Tuesday, March 1, 2016

Threepenny Opera at the University of Minnesota

Threepenny Opera opened last weekend at the University of Minnesota Department of Theatre Arts and Dance. It's an ambitious and interesting production, but not one that totally worked for me.

I'm no student of world drama, but I understand that the musical by Bertolt Brecht and Kurt Weill, an adaptation of John Gay's The Beggar's Opera, is meant to touch your brain, not your heart. Brecht's Verfremdungseffektsometimes translated as the alienation effect, intentionally creates a distance that prevents the audience from sympathizing with the characters.
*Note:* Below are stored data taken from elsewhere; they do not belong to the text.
import Summits.CriticalPhenomena.PercolationContinuityZ3.Theorems.PercNearOneGluingNoHeavyLowerTailCovTauStarHPrelim
import HarnessLib

/-!
# Lemma (★^H) — the one-source bound of the COV(τ) proof with the
# owner replaced by a finite SET `S ∋ x`

The proof of (S5)_r for every r runs the A2 / T_A induction of the COV(τ) proof with the functional
`H_Γ(v) = Cov_Γ(Ψ(C_x), 1{v ↔ S})` for a finite set `S ∋ x` (`S = {x} ∪ decoys`) in place of `Cov_Γ(Ψ(C_x), 1{v ↔ x})`.  Its one-source input
is Lemma (★^H): for a source set `N`, `θ = μ(v ↮ N | v ↮ S)`,
      `Y^H(N) := E[ H_{G∖C_N}(v) ; x ∉ C_N ] ≤ θ · H_G(v)`,   i.e.   `Y^H(N)·P(v ↮ S) ≤ P(v ↮ S, v ↮ N)·H_G(v)`,
and its corollary `Y^H(N) ≤ H_G(v)` (decision-tree Harris alone).  THIS FILE proves both in the finitary `ED` form of `…CovTauStarNReal.lean`
(`CovTauStarN.starH_ED`, `CovTauStarN.yH_le_covH`; at `S = {x}` they are `starN_ED` / `yN_le_covOff`).  Proof: law of total covariance
along the exploration `ℱ_N` of `C_N` (`SetClusterExploration`; on `{x ∈ C_N}` the owner's functional is decided, on
`{x ∉ C_N, v ∈ C_N}` the indicator `1{v ↔ S}` is decided, on `{x, v ∉ C_N}` the hybrid is the world `G ∖ C_N`), the decision-tree Harris inequality
for `E[Ψ(C_x) | ℱ_N]` and the increasing event `{v ↔ S ∪ N}` (`TreeHarris.treeHarris_real`, [Gladkov2024, Thm. 3.2]), and van den Berg–Häggström–Kahn's
Theorem 1.4 with the vertex SET `S` (`BHK2006_twoSetConditionalAssociation.negCorrelation`: given `S ↮ v`, `Ψ(C_x)` (↑ in `C_S`) and `1{v ↔ N}`
(↑ in `C_v`) are negatively correlated; finitary form `bhk14S_ED`).
[cite: Gladkov2024, Thm. 3.2 (p. 4)] [cite: VandenbergHaggstromKahn2005, Thm. 1.4 (p. 7) with Remark 1 (p. 5), eq. (6) (p. 4)]
-/

noncomputable section

namespace Summit.CriticalPhenomena.PercolationContinuityZ3.Theorems

namespace CovTauStarN

open Finset MeasureTheory Literature.Probability.Percolation Literature.Probability.Percolation.DecisionTree
open Literature.Probability.LatticeModels (prodBernoulli)
open SetClusterExploration TreeHarris
open scoped Classical

variable {V : Type*} [Fintype V] [DecidableEq V]

section Main

variable (D : Finset (Sym2 V)) {p : Sym2 V → ℝ} (hp0 : ∀ e, 0 ≤ p e) (hp1 : ∀ e, p e ≤ 1)
variable (N : Finset V) (x v : V) (S : Finset V) (hvS : v ∉ S) (Ψ : Set (Sym2 V) → ℝ)
include hvS
include hp0 hp1
import Summits.QuantumFields.BalabanUV.T4Continuum.Support.NE7SoftOperatorGaugePositivity
import Summits.QuantumFields.BalabanUV.T4Continuum.Support.NE7SoftOperatorEnergyForm
import Summits.QuantumFields.BalabanUV.T4Continuum.Support.NE3BlockPoincareTangent

/-!
# NE7ConstrainedPoincarePureGauge — THE PURE-GAUGE CASE OF THE CONSTRAINED POINCARÉ INEQUALITY (CP_W) OF F212: for `μ ∈ N(Q′(W))` (averaged-kernel gauges) and `g = D_Wμ`,
# `dirSq(D_Wμ) ≤ 4·n·M²·‖R D_W† g‖²` (`M = L^{j+1}`, `n = Fintype.card n`) — F210's gauge Poincaré `‖D_Wμ‖²_{nhs} ≤ 4M²‖Δ_Wμ‖²_{nhs}` + F209's `‖R D_W† (D_Wμ)‖² = Σ nhsNormSq(Δ_Wμ)`
# + the operator∕Hilbert–Schmidt comparison; i.e. (CP_W) holds on pure gauges with `C₁ = 4nM²`, `C₂ = 0` (file 142 of the curved (APE), F213)

Cell `pub-balaban`, rung (B)+1 sub-cell t4, lineage `b2b-balaban-t4-ne7-p1` (CRUX PROVER NE7 #1 = OWNER of row NE7), generation 85; memo
`t4/b2b-balaban-t4-ne7-p1-g85/LAGRANGE-CARRIER.md` §13.
WHY.  F212 `NE7SoftOperatorEnergyForm.softSymOpKa_posDef_of_constrainedPoincare` reduced the positivity letter (P_a) of the END F204 to ONE norm inequality (CP_W)
«`dirSq(Fb) ≤ C₁·(curlSq_W(Fb)∕n + ‖R D_W† b‖²) + C₂·‖Q̄_W b‖²` for all skew torus 1-forms `b`»; being a norm inequality it is assembled over `b = t + D_Wμ + r` by the triangle inequality
(memo §13).  THIS file is the middle piece: on pure gauges from `N(Q′(W))` the gauge-fixing square alone controls the field, with the k-uniform constant `4nM²`.
WHAT ([folklore]; 0 def, 0 sorry).  **`constrainedPoincare_pureGauge`** (the title; operator vs normalised Hilbert–Schmidt squares by row NE3's `NE3BlockPoincareTangent.dirSq_le_card_mul_sum_nhs`), and its
(CP_W)-shaped corollary **`constrainedPoincare_pureGauge'`** (right-hand side `C₁·(curlSq∕n + ‖R D† g‖²) + C₂·‖Q̄ g‖²` with `C₁ = 4nM²`, any `C₂ ≥ 0`).
HONEST FRAMING (page 1): (CP_W) on ALL skew forms NOT proved (slice and lift pieces and the decomposition remain); (P_a) NOT proved; (KL-B) at curved `W` NOT proved; (APE) on curved
data NOT proved; NOT ONE-STEP, NOT NE7; spine 0∕9; finite T⁴ rung (B)+1 — NOT infinite volume, NOT mass gap, NOT `BetaPertH`, NOT Clay.  Continuum YM on T⁴ ⇐ BetaPertH ∧ nine spine
estimates (0/9 proved); BetaPertH ⇐ (D1) ∧ (D4) ∧ CAP+tail; G-an2-4 gates asym, D1 and NE2/3/4.
-/

set_option autoImplicit false

open scoped BigOperators InnerProductSpace Matrix Matrix.Norms.L2Operator
open Finset

namespace Summit.QuantumFields.BalabanUV.T4Continuum.NE7ConstrainedPoincarePureGauge

open Literature.MathematicalPhysics.QuantumFieldTheory.Balaban1983to89
open B7Prop1Explicit B7Prop2Explicit UnitaryModel MatrixNorms
open T4AveragingDeficitWall (IsUnitaryCfg IsSkewDir SmallField dirSq curlSq)
open T4AveragingDeficitWallBoundary (periodBox IsPeriodicCfg)
open AveragingDeficitPeriodicCounting (IsPeriodicDir)
open AveragingDeficitMultiLevelPrep (LevelSmall)
open AveragingDeficitTwoLevelPrep (prop1Radius)
open SpreadLift (loopRad)
open BlockAveragePushDirGauge (gaugeDir isPeriodicDir_gaugeDir)
open NE3HilbertSchmidtTorus
open NE3.PairLandauB8 (avgKernelGauges covLapSite mem_avgKernelGauges_iff)
open NE3EnergyHessContTwoTerm (curlSq_nonneg dirSq_nonneg)
open NE7BalabanSoftOperator
open NE7BalabanSoftOperatorMass
open NE7GaugeFixOnPureGauges (resS_mem_of_avgKernel coe_gradOpK_resS inner_gaugeFix_pureGauge)
open NE7SoftOperatorGaugePositivity (sum_nhsNormSq_gaugeDir_le_covLap)
open NE3BlockPoincareTangent (dirSq_le_card_mul_sum_nhs)

noncomputable section

variable {d : ℕ} {n : Type*} [Fintype n] [DecidableEq n]

section Carrier

variable [Nonempty n] {L N : ℕ} [NeZero N] (hL : 1 ≤ L) (hL2 : 2 ≤ L) (j : ℕ) [NeZero (N * L ^ (j + 1))]
  {W : Site d → Fin d → (Matrix n n ℂ)ˣ} {x : ℝ} (hWu : IsUnitaryCfg W) (hWP : IsPeriodicCfg W ((N * L ^ (j + 1) : ℕ) : ℤ))
  (hx : 0 ≤ x) (hs : LevelSmall d L j x) (hWx : SmallField W x)

omit [NeZero N] in
include hL2 hWP hx hs hWx in
/-- **(CP_W) ON PURE GAUGES**: for `μ ∈ N(Q′(W))` and `g = D_Wμ` (as a skew torus 1-form), under row NE3's Poincaré regime `hsmall` (F210):
`dirSq (extF g) (periodBox P) ≤ 4·n·M²·⟪R D† g, R D† g⟫`, `M = L^{j+1}`. [folklore] -/
theorem constrainedPoincare_pureGauge
    (hsmall : 8 * d * (((L : ℝ) ^ (j + 1)) * (((d : ℝ) - 1) * (((L : ℝ) ^ (j + 1)) - 1) * x)) ^ 2
      + 2 * (Fintype.card n * (4 * (d : ℝ) ^ 2 * ((L : ℝ) ^ (j + 1) - 1) ^ 2 * x + 16 * d * loopRad d L ((prop1Radius d L)^[j] x)) ^ 2) ≤ 1 / 2)
    {μ : Site d → Matrix n n ℂ} (hμ : μ ∈ avgKernelGauges (d := d) (n := n) L N (j + 1) W) :
    dirSq (extF (N * L ^ (j + 1))
        ((gradOpK hWu (N * L ^ (j + 1)) ⟨resS (N * L ^ (j + 1)) μ, resS_mem_of_avgKernel hμ⟩ : skewForms d n (N * L ^ (j + 1))) : Form d n (N * L ^ (j + 1))))
        (periodBox (d := d) (N * L ^ (j + 1)))
      ≤ 4 * Fintype.card n * ((L : ℝ) ^ (j + 1)) ^ 2
        * ⟪landauProjK L N (j + 1) W
            ((LinearMap.adjoint (𝕜 := ℝ) (E := skewSecs d n (N * L ^ (j + 1))) (F := skewForms d n (N * L ^ (j + 1))) (gradOpK hWu (N * L ^ (j + 1)))
                : skewForms d n (N * L ^ (j + 1)) →ₗ[ℝ] skewSecs d n (N * L ^ (j + 1)))
              (gradOpK hWu (N * L ^ (j + 1)) ⟨resS (N * L ^ (j + 1)) μ, resS_mem_of_avgKernel hμ⟩)),
           landauProjK L N (j + 1) W
            ((LinearMap.adjoint (𝕜 := ℝ) (E := skewSecs d n (N * L ^ (j + 1))) (F := skewForms d n (N * L ^ (j + 1))) (gradOpK hWu (N * L ^ (j + 1)))
                : skewForms d n (N * L ^ (j + 1)) →ₗ[ℝ] skewSecs d n (N * L ^ (j + 1)))
              (gradOpK hWu (N * L ^ (j + 1)) ⟨resS (N * L ^ (j + 1)) μ, resS_mem_of_avgKernel hμ⟩))⟫_ℝ := by
  obtain ⟨-, hμP, -⟩ := mem_avgKernelGauges_iff.mp hμ
  have hP : 1 ≤ N * L ^ (j + 1) := Nat.one_le_iff_ne_zero.mpr (NeZero.ne _)
  rw [coe_gradOpK_resS hWu hμ, extF_resF _ (isPeriodicDir_gaugeDir hWP hμP), inner_gaugeFix_pureGauge hWu hP hWP hμ]
  have h1 := dirSq_le_card_mul_sum_nhs (gaugeDir W μ) (periodBox (d := d) (N * L ^ (j + 1)))
  have h2 := sum_nhsNormSq_gaugeDir_le_covLap (N := N) hL2 j hWu hWP hx hs hWx hsmall hμ
  have h3 := mul_le_mul_of_nonneg_left h2 (Nat.cast_nonneg (α := ℝ) (Fintype.card n))
  calc dirSq (gaugeDir W μ) (periodBox (d := d) (N * L ^ (j + 1)))
      ≤ Fintype.card n * ∑ y ∈ periodBox (d := d) (N * L ^ (j + 1)), ∑ κ : Fin d, nhsNormSq (gaugeDir W μ y κ) := h1
    _ ≤ Fintype.card n * (4 * ((L : ℝ) ^ (j + 1)) ^ 2 * ∑ y ∈ periodBox (d := d) (N * L ^ (j + 1)), nhsNormSq (covLapSite W μ y)) := h3
    _ = 4 * Fintype.card n * ((L : ℝ) ^ (j + 1)) ^ 2 * ∑ y ∈ periodBox (d := d) (N * L ^ (j + 1)), nhsNormSq (covLapSite W μ y) := by ring

include hL2 hWP in
/-- **(CP_W) ON PURE GAUGES, IN F212's SHAPE**: with `C₁ = 4nM²` and any `C₂ ≥ 0`,
`dirSq (extF g) ≤ C₁·(curlSq W (extF g)∕n + ⟪R D† g, R D† g⟫) + C₂·⟪Q̄ g, Q̄ g⟫` for `g = D_Wμ`, `μ ∈ N(Q′(W))`. [folklore] -/
theorem constrainedPoincare_pureGauge'
    (hsmall : 8 * d * (((L : ℝ) ^ (j + 1)) * (((d : ℝ) - 1) * (((L : ℝ) ^ (j + 1)) - 1) * x)) ^ 2
      + 2 * (Fintype.card n * (4 * (d : ℝ) ^ 2 * ((L : ℝ) ^ (j + 1) - 1) ^ 2 * x + 16 * d * loopRad d L ((prop1Radius d L)^[j] x)) ^ 2) ≤ 1 / 2)
    {C₂ : ℝ} (hC₂ : 0 ≤ C₂)
    {μ : Site d → Matrix n n ℂ} (hμ : μ ∈ avgKernelGauges (d := d) (n := n) L N (j + 1) W) :
    dirSq (extF (N * L ^ (j + 1))
        ((gradOpK hWu (N * L ^ (j + 1)) ⟨resS (N * L ^ (j + 1)) μ, resS_mem_of_avgKernel hμ⟩ : skewForms d n (N * L ^ (j + 1))) : Form d n (N * L ^ (j + 1))))
        (periodBox (d := d) (N * L ^ (j + 1)))
      ≤ (4 * Fintype.card n * ((L : ℝ) ^ (j + 1)) ^ 2)
          * (curlSq W (extF (N * L ^ (j + 1))
                ((gradOpK hWu (N * L ^ (j + 1)) ⟨resS (N * L ^ (j + 1)) μ, resS_mem_of_avgKernel hμ⟩ : skewForms d n (N * L ^ (j + 1))) : Form d n (N * L ^ (j + 1))))
                (periodBox (d := d) (N * L ^ (j + 1))) / (Fintype.card n : ℝ)
              + ⟪landauProjK L N (j + 1) W
                  ((LinearMap.adjoint (𝕜 := ℝ) (E := skewSecs d n (N * L ^ (j + 1))) (F := skewForms d n (N * L ^ (j + 1))) (gradOpK hWu (N * L ^ (j + 1)))
                      : skewForms d n (N * L ^ (j + 1)) →ₗ[ℝ] skewSecs d n (N * L ^ (j + 1)))
                    (gradOpK hWu (N * L ^ (j + 1)) ⟨resS (N * L ^ (j + 1)) μ, resS_mem_of_avgKernel hμ⟩)),
                 landauProjK L N (j + 1) W
                  ((LinearMap.adjoint (𝕜 := ℝ) (E := skewSecs d n (N * L ^ (j + 1))) (F := skewForms d n (N * L ^ (j + 1))) (gradOpK hWu (N * L ^ (j + 1)))
                      : skewForms d n (N * L ^ (j + 1)) →ₗ[ℝ] skewSecs d n (N * L ^ (j + 1)))
                    (gradOpK hWu (N * L ^ (j + 1)) ⟨resS (N * L ^ (j + 1)) μ, resS_mem_of_avgKernel hμ⟩))⟫_ℝ)
        + C₂ * ⟪qbarOpK (N := N) hL j hWu hx hs hWx (gradOpK hWu (N * L ^ (j + 1)) ⟨resS (N * L ^ (j + 1)) μ, resS_mem_of_avgKernel hμ⟩),
                qbarOpK (N := N) hL j hWu hx hs hWx (gradOpK hWu (N * L ^ (j + 1)) ⟨resS (N * L ^ (j + 1)) μ, resS_mem_of_avgKernel hμ⟩)⟫_ℝ := by
  have h := constrainedPoincare_pureGauge (N := N) hL2 j hWu hWP hx hs hWx hsmall hμ
  have hc : 0 ≤ curlSq W (extF (N * L ^ (j + 1))
      ((gradOpK hWu (N * L ^ (j + 1)) ⟨resS (N * L ^ (j + 1)) μ, resS_mem_of_avgKernel hμ⟩ : skewForms d n (N * L ^ (j + 1))) : Form d n (N * L ^ (j + 1))))
      (periodBox (d := d) (N * L ^ (j + 1))) / (Fintype.card n : ℝ) := div_nonneg (curlSq_nonneg _ _ _) (Nat.cast_nonneg _)
  have hq : 0 ≤ ⟪qbarOpK (N := N) hL j hWu hx hs hWx (gradOpK hWu (N * L ^ (j + 1)) ⟨resS (N * L ^ (j + 1)) μ, resS_mem_of_avgKernel hμ⟩),
      qbarOpK (N := N) hL j hWu hx hs hWx (gradOpK hWu (N * L ^ (j + 1)) ⟨resS (N * L ^ (j + 1)) μ, resS_mem_of_avgKernel hμ⟩)⟫_ℝ := real_inner_self_nonneg
  have hM : 0 ≤ 4 * (Fintype.card n : ℝ) * ((L : ℝ) ^ (j + 1)) ^ 2 := by positivity
  nlinarith [mul_nonneg hM hc, mul_nonneg hC₂ hq]

end Carrier

end

end Summit.QuantumFields.BalabanUV.T4Continuum.NE7ConstrainedPoincarePureGauge
/-- ★★★ **`hnd` AT THE FLAT CONFIGURATION OF NODE 00, MODULO THE SLICE LETTER.**  Let `𝔹` constrain every level-`k` bond (print's `k`-fold average on the whole lattice,
`atScale k`; further constraints of lower levels only shrink the kernel).  If a set `S` of fine `𝔰𝔲(N)`-fields is TRANSVERSAL to the centre-vanishing pure gauges (`hS`, DISPLAYED:
the only `dφ ∈ S` with `φ = 0` at the `k`-fold centres is `0` — print's block-axial gauge), then every `X ∈ S` in the kernel of the derivative at `0` of the flat multi-scale chart
`Φ = msChart F N K k 𝔹 (M˙1) 1` along which the flat second variation of the Wilson action vanishes is `X = 0`.  ROUTE: `DΦ(0)X = 0` ⟹ `Q^{(k)}↑X = 0` on every level-`k` bond (§2,
dag-n10-w1); `d²∕ds² A(e^{sX})|₀ = 0` ⟹ all plaquette variables of `X` vanish (§1, dag-n12-w2); the null-space theorem `N12FlatFibreNullSpace.exists_centreGauge_of_plaq_eq_zero_of_iterLin_eq_zero`
⟹ `X = dφ`, `φ|_{centres} = 0`, `φ` `𝔰𝔲(N)`-valued; the slice letter ⟹ `X = 0`. [cite: Balaban1989LargeFieldII, (1.9) p.358, p.359; Balaban1985Variational, (4) p.278, Sect. E p.300] -/
theorem eq_zero_of_fderiv_msChart_one_eq_zero_of_transversal (𝔹 : DetSet (F.P K)) (h𝔹 : ∀ c : PBond (F.P K) k, c ∈ bondsOf (𝔹 k))
    {S : Set (PBond (F.P K) 0 → lieSU (Fin N))}
    (hS : ∀ φ : Site (F.P K) 0 → lieSU (Fin N), (∀ y : Site (F.P K) k, φ (embIter k y) = 0) →
      (fun b : PBond (F.P K) 0 => φ b.tgt - φ b.src) ∈ S → ∀ b : PBond (F.P K) 0, φ b.tgt - φ b.src = 0)
    {X : PBond (F.P K) 0 → lieSU (Fin N)} (hXS : X ∈ S)
    (hker : fderiv ℝ (msChart F N K k 𝔹 (avgFamily (avOfRecord F N K) (1 : GaugeField (F.P K) 0 (SU N))) (1 : GaugeField (F.P K) 0 (SU N))) 0 X = 0)
    (hflat : deriv (deriv fun s : ℝ => wilsonAction4 (expChart (1 : GaugeField (F.P K) 0 (SU N)) (s • X))) 0 = 0) :
    X = 0 := by
  -- a recursion family of the linearised average
  obtain ⟨Q, hQ0, hQs⟩ : ∃ Q : (i : ℕ) → (PBond (F.P K) 0 → Matrix (Fin N) (Fin N) ℂ) → PBond (F.P K) i → Matrix (Fin N) (Fin N) ℂ,
      (∀ Y, Q 0 Y = Y) ∧ ∀ (i : ℕ) (Y : PBond (F.P K) 0 → Matrix (Fin N) (Fin N) ℂ) (c : PBond (F.P K) (i + 1)), Q (i + 1) Y c = linAvg (Q i Y) c :=
    ⟨fun i => Nat.rec (motive := fun i => (PBond (F.P K) 0 → Matrix (Fin N) (Fin N) ℂ) → PBond (F.P K) i → Matrix (Fin N) (Fin N) ℂ) (fun Y => Y)
      (fun _ Qi Y c => linAvg (Qi Y) c) i, fun _ => rfl, fun _ _ _ => rfl⟩
  have hQ : ∀ c : PBond (F.P K) k, Q k (fun b => (X b : Matrix (Fin N) (Fin N) ℂ)) c = 0 := fun c =>
    iterLin_eq_zero_of_fderiv_msChart_one_eq_zero Q hQ0 hQs 𝔹 hker (h𝔹 c)
  have hcurl := coe_plaq_eq_zero_of_deriv_deriv_eq_zero X hflat
  obtain ⟨φ₀, hφ₀, hXφ₀⟩ := exists_centreGauge_of_plaq_eq_zero_of_iterLin_eq_zero Q hQ0 hQs k (fun b => (X b : Matrix (Fin N) (Fin N) ℂ)) hcurl hQ
  have hmem : ∀ x, φ₀ x ∈ lieSU (Fin N) := fun x =>
    centreGauge_mem (lieSU (Fin N)).toAddSubgroup (X := fun b => (X b : Matrix (Fin N) (Fin N) ℂ)) (fun b => (X b).2) hφ₀ hXφ₀ x
  set φ : Site (F.P K) 0 → lieSU (Fin N) := fun x => ⟨φ₀ x, hmem x⟩ with hφdef
  have hφ : ∀ y : Site (F.P K) k, φ (embIter k y) = 0 := fun y => Subtype.ext (hφ₀ y)
  have hXφ : (fun b : PBond (F.P K) 0 => φ b.tgt - φ b.src) = X :=
    funext fun b => Subtype.ext (by rw [Submodule.coe_sub, hXφ₀ b])
  have h0 := hS φ hφ (hXφ ▸ hXS)
  funext b
  have hb : X b = φ b.tgt - φ b.src := (congrFun hXφ b).symm
  rw [hb, Pi.zero_apply]
  exact h0 b


/-- ★★ **POSITIVITY FORM** (the shape dag-n12-w1's `real_nondegenerate_of_pos` consumes): on a transversal slice, every NONZERO direction in the kernel of the flat multi-scale chart's
derivative has STRICTLY POSITIVE flat second variation `d²∕ds² A(e^{sX})|₀ > 0` (nonnegativity §1 + the vanishing theorem). [cite: Balaban1989LargeFieldII, (1.9) p.358, p.359; Balaban1985Variational, Sect. E p.300] -/
theorem deriv_deriv_pos_of_fderiv_msChart_one_eq_zero_of_transversal (𝔹 : DetSet (F.P K)) (h𝔹 : ∀ c : PBond (F.P K) k, c ∈ bondsOf (𝔹 k))
    {S : Set (PBond (F.P K) 0 → lieSU (Fin N))}
    (hS : ∀ φ : Site (F.P K) 0 → lieSU (Fin N), (∀ y : Site (F.P K) k, φ (embIter k y) = 0) →
      (fun b : PBond (F.P K) 0 => φ b.tgt - φ b.src) ∈ S → ∀ b : PBond (F.P K) 0, φ b.tgt - φ b.src = 0)
    {X : PBond (F.P K) 0 → lieSU (Fin N)} (hXS : X ∈ S) (hX0 : X ≠ 0)
    (hker : fderiv ℝ (msChart F N K k 𝔹 (avgFamily (avOfRecord F N K) (1 : GaugeField (F.P K) 0 (SU N))) (1 : GaugeField (F.P K) 0 (SU N))) 0 X = 0) :
    0 < deriv (deriv fun s : ℝ => wilsonAction4 (expChart (1 : GaugeField (F.P K) 0 (SU N)) (s • X))) 0 :=
  lt_of_le_of_ne (deriv_deriv_wilsonAction4_expChart_one_nonneg X) fun h =>
    hX0 (eq_zero_of_fderiv_msChart_one_eq_zero_of_transversal 𝔹 h𝔹 hS hXS hker h.symm)

/-- ★★ **THE `hnd` BINDER OF THE U2b THEOREM, DISCHARGED FOR THE GAUGE-FIXED FLAT MULTI-SCALE CHART `X ↦ (Φ X, G X)`** (dag-n12-w3 g0's LOCATED-1: «instantiate `Ψ := (msChart, gauge
condition)` — never `msChart` alone»): for every continuous linear gauge-fixing map `G` whose kernel is transversal to the centre-vanishing pure gauges (`hG`, DISPLAYED) and every `𝔹`
constraining all level-`k` bonds, the binder `hnd` of `B11Eq177CriticalFamilyDerivative.fderiv_flatCriticalExpChartFamily_eq` holds for `Ψ := fun X => (msChart … (M˙1) 1 X, G X)`:
`DΨ(0)d = 0` and `D²(A∘expChart 1)(0)(d, ·) = 0` on `ker DΨ(0)` force `d = 0` (only the diagonal `t = d` is used). [cite: Balaban1989LargeFieldII, (1.9) p.358, p.359; Balaban1985Variational, (83) p.290, Sect. E p.300] -/
theorem hnd_flat_msChart_prod (𝔹 : DetSet (F.P K)) (h𝔹 : ∀ c : PBond (F.P K) k, c ∈ bondsOf (𝔹 k))
    {W : Type*} [NormedAddCommGroup W] [NormedSpace ℝ W] (G : (PBond (F.P K) 0 → lieSU (Fin N)) →L[ℝ] W)
    (hG : ∀ φ : Site (F.P K) 0 → lieSU (Fin N), (∀ y : Site (F.P K) k, φ (embIter k y) = 0) →
      G (fun b : PBond (F.P K) 0 => φ b.tgt - φ b.src) = 0 → ∀ b : PBond (F.P K) 0, φ b.tgt - φ b.src = 0)
    (d : PBond (F.P K) 0 → lieSU (Fin N))
    (hd : fderiv ℝ (fun X => (msChart F N K k 𝔹 (avgFamily (avOfRecord F N K) (1 : GaugeField (F.P K) 0 (SU N))) (1 : GaugeField (F.P K) 0 (SU N)) X, G X)) 0 d = 0)
    (hq : ∀ t, fderiv ℝ (fun X => (msChart F N K k 𝔹 (avgFamily (avOfRecord F N K) (1 : GaugeField (F.P K) 0 (SU N))) (1 : GaugeField (F.P K) 0 (SU N)) X, G X)) 0 t = 0 →
      fderiv ℝ (fun Y => fderiv ℝ (fun Y : PBond (F.P K) 0 → lieSU (Fin N) =>
        wilsonAction4 (expChart (1 : GaugeField (F.P K) 0 (SU N)) Y)) Y) 0 d t = 0) :
    d = 0 := by
  have hdiff : DifferentiableAt ℝ (msChart F N K k 𝔹 (avgFamily (avOfRecord F N K) (1 : GaugeField (F.P K) 0 (SU N))) (1 : GaugeField (F.P K) 0 (SU N))) 0 :=
    (hasStrictFDerivAt_msChart (N12FlatChartDerivIterLin.agreeOn_avgFamily_one 𝔹) N12FlatChartDerivIterLin.smallBelow_avOfRecord_one).hasFDerivAt.differentiableAt
  have H : HasFDerivAt
      (fun X => (msChart F N K k 𝔹 (avgFamily (avOfRecord F N K) (1 : GaugeField (F.P K) 0 (SU N))) (1 : GaugeField (F.P K) 0 (SU N)) X, G X))
      ((fderiv ℝ (msChart F N K k 𝔹 (avgFamily (avOfRecord F N K) (1 : GaugeField (F.P K) 0 (SU N))) (1 : GaugeField (F.P K) 0 (SU N))) 0).prod G) 0 :=
    hdiff.hasFDerivAt.prodMk G.hasFDerivAt
  have hprod : ∀ t : PBond (F.P K) 0 → lieSU (Fin N),
      fderiv ℝ (fun X => (msChart F N K k 𝔹 (avgFamily (avOfRecord F N K) (1 : GaugeField (F.P K) 0 (SU N))) (1 : GaugeField (F.P K) 0 (SU N)) X, G X)) 0 t
        = (fderiv ℝ (msChart F N K k 𝔹 (avgFamily (avOfRecord F N K) (1 : GaugeField (F.P K) 0 (SU N))) (1 : GaugeField (F.P K) 0 (SU N))) 0 t, G t) := fun t => by
    rw [H.fderiv]
    rfl
  have hd' := hd
  rw [hprod, Prod.mk_eq_zero] at hd'
  have hflat : deriv (deriv fun s : ℝ => wilsonAction4 (expChart (1 : GaugeField (F.P K) 0 (SU N)) (s • d))) 0 = 0 := by
    rw [B11Eq177CriticalFamilyDerivative.deriv_deriv_wilsonAction4_expChart_smul_eq]
    exact hq d hd
  exact eq_zero_of_fderiv_msChart_one_eq_zero_of_transversal 𝔹 h𝔹 (S := {X | G X = 0})
    (fun φ hφ hGφ => hG φ hφ hGφ) hd'.2 hd'.1 hflat

end Hnd

end Summit.QuantumFields.YangMills.BalabanUVNodes.N12FlatChartHnd

end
And the characters in Threepenny are definitely hard to like, from murderers and thieves to crooked cops and mercenary women.

This production uses the English translation of the dialogue by Robert Macdonald with English translation of the lyrics by Jeremy Sams, a version first produced at London's Donmar Warehouse in 1994. (This isn't the version that played in New York in 2006 starring Alan Cumming or the 1989 Broadway production that starred Sting.) Rather than the original setting of Victorian London, this script sets the story in the not-too-distant future. At the Donmar Warehouse, the setting was the time of Prince William's coronation as king. The University production refers to King Donald Trump and includes a mishmash of British and American references.

Photo: Dan Norman Photography.
The set includes arrays of television screens and projections showing news stories and advertisements that ranged from the 1950s through the 1960s. Mary C. Woll's costumes intentionally blur the time period references from the early 1900s to the unspecified future. There are some very intriguing individual costumes, but the total effect was discordant. Some of Kym Longhi's direction was interesting, but the stylized movements used by many of the characters didn't seem to have a purpose.

Is it possible for a Brecht production to be too alienating? I think it is. This version of the script is loaded with profanity that felt gratuitous. Before the show, actors in costume wander the aisles interacting with audience members, and carry the swearing into their banter. I don't think I'm prudish, but it felt overdone and a little "Look at us, we're edgy!"

KRL getting artsy with the program.
All of these factors combined to put me off to the point that it was nearly 45 minutes into the show that I realized that the actors were actually doing a great job! The singing was lovely and the characters quite charismatic, but it was a little hard to see it at first through the layers of artifice. By the end of the show, I was trying to separate the actors' performances from the direction they were given, and found that I admired them all the more for shining through everything else.

In the end, the multiple levels of alienation resulted in me sympathizing with the people on stage - not the characters, but the actors who rose above their surroundings. Even though I didn't care for many of the choices the production makes, I'm sure a student of Brecht and Weill would find much to interest them in this less-familiar version of the show.

Side note: I have to say that one thing I admire in a play is when I'm still thinking about it when it's over. I had a lot to think about after the show, and read quite a bit about the play and its various versions in preparing to write this. It made me really consider the material and what it was I liked and didn't like and why. For a college production, that seems like a success.